Wenn Sie eines der Symptome oder Beschwerden in Nacken, Schulter und Armen verspüren, müssen Sie sich medizinisch behandeln lassen, bevor sich der Zustand verschlimmert. Bei rechtzeitiger Diagnose und Behandlung kann eine weitere Schädigung des Rückenmarks und des Spinalnervs vermieden werden. Sobald der Arzt Ihre Symptome diagnostiziert hat, wird er oder sie eine gründliche Anamnese durchführen. Dies gilt auch, wenn Sie in der Vergangenheit eine Nackenverletzung oder eine Verletzung der oberen Extremität hatten. Daneben wird auch die Vorgeschichte anderer bestehender Krankheiten wie Arthrose, Herzerkrankungen , Diabetes, Erkrankungen des Nervensystems , Infektionen, Atherosklerose , Fettleibigkeit oder bösartige Erkrankungen berücksichtigt. Wenn diese chronischen Krankheiten zu der Erkrankung beigetragen haben, müssen sie ebenfalls behandelt werden.
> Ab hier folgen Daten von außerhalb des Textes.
/-- Each member of the family lies below the maximum. [folklore] -/
private theorem lineOf_le_ev {s : Finset (ℤ × ℝ)} (hs : s.Nonempty) {q : ℤ × ℝ} (hq : q ∈ s) (t : ℝ) :
    lineOf q t ≤ ev s hs t :=
  Finset.le_sup' (fun q => lineOf q t) hq

/-- The maximum is attained by some member ("active" at `t`). [folklore] -/
private theorem exists_active (s : Finset (ℤ × ℝ)) (hs : s.Nonempty) (t : ℝ) :
    ∃ q ∈ s, lineOf q t = ev s hs t := by
  obtain ⟨q, hq, h⟩ := Finset.exists_mem_eq_sup' hs (fun q => lineOf q t)
  exact ⟨q, hq, h.symm⟩

/-- The members active at `t` (those attaining the maximum at `t`). [folklore] -/
def active (s : Finset (ℤ × ℝ)) (hs : s.Nonempty) (t : ℝ) : Finset (ℤ × ℝ) :=
  s.filter (fun q => lineOf q t = ev s hs t)

/-- Membership in the active set. [folklore] -/
private theorem mem_active {s : Finset (ℤ × ℝ)} {hs : s.Nonempty} {t : ℝ} {q : ℤ × ℝ} :
    q ∈ active s hs t ↔ q ∈ s ∧ lineOf q t = ev s hs t := by
  simp [active]

/-- The active set is nonempty. [folklore] -/
private theorem active_nonempty (s : Finset (ℤ × ℝ)) (hs : s.Nonempty) (t : ℝ) :
    (active s hs t).Nonempty := by
  obtain ⟨q, hq, h⟩ := exists_active s hs t
  exact ⟨q, mem_active.2 ⟨hq, h⟩⟩

/-- The largest slope among the members active at `t` (the right slope of `ev` at `t`). [folklore] -/
def slopeMax (s : Finset (ℤ × ℝ)) (hs : s.Nonempty) (t : ℝ) : ℤ :=
  (active s hs t).sup' (active_nonempty s hs t) Prod.fst

/-- The smallest slope among the members active at `t` (the left slope of `ev` at `t`). [folklore] -/
def slopeMin (s : Finset (ℤ × ℝ)) (hs : s.Nonempty) (t : ℝ) : ℤ :=
  (active s hs t).inf' (active_nonempty s hs t) Prod.fst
Um die genaue Position der Verschiebung zu bestimmen, wird ein MRT durchgeführt. Zur Unterstützung der Diagnose wird neben einer Röntgenaufnahme des Rückenmarks auch ein CT-Scan durchgeführt.

  • Traktionstherapie zur Behandlung der Symptome einer Dislokation der zervikalen Bandscheibe ohne Myelopathie: Normalerweise wird eine konservative Traktionstherapie zu Hause verschrieben, um die Dislokation oder den Vorsprung der Bandscheibe zu behandeln. Zug wird auf den Hals ausgeübt, indem entweder ein umgedrehter Zugtisch oder eine mechanische Vorrichtung verwendet wird. Der Neigungswinkel des umgekehrten Traktionstisches kann geändert werden. Der Kopf liegt auf der unteren Seite. Der Winkel wird entsprechend der Toleranz verändert. Man sollte 3 bis 4 Mal am Tag für maximal 10 bis 15 Minuten auf dem Traktionstisch liegen.
  • Arzneimittel zur Behandlung der Symptome einer Bandscheibenverlagerung ohne Myelopathie: Um sowohl die Schmerzen als auch die Entzündung in diesem Bereich zu lindern, werden NSAIDs verschrieben. Bei stark ausgeprägten radikulären Armschmerzen werden Kortison oder Kortikosteroide verschrieben. Manchmal werden Antidepressiva, Antikonvulsiva oder andere Betäubungsmittel verschrieben, falls die Schmerzen stark sind. Opioide werden vermieden, um Abhängigkeit und Sucht zu verhindern
  • Physiotherapeutische Behandlung bei Bandscheibenvorfall: Um die Schmerzen zu lindern, werden einige andere physikalische Therapien  empfohlen. Dazu gehören Massagen, Wärme- und Kältekompressen sowie die Ultraschalltherapie.
  • Diskektomie bei Dislokation der zervikalen Bandscheibe ohne Myelopathie: Normalerweise dauert es lange, bis der Zustand behandelt oder bis zum Ausmaß seiner Vorwölbung reduziert ist. Wenn sich jedoch keine der oben genannten Techniken als wirksam erweist, ist die Diskektomie oder ein chirurgischer Eingriff der letzte Ausweg. Der Chirurg entfernt den Bandscheibenvorfall von der Wirbelsäule, um den Druck zu verringern und Schmerzen und andere mit der Erkrankung verbundene Symptome zu behandeln.

Auch nach erfolgreicher Behandlung der Erkrankung wird Patienten mit Bandscheibenvorfall ohne Myelopathie geraten, kein schweres Gewicht zu heben oder häufige schnelle Nackenbewegungen zu vermeiden.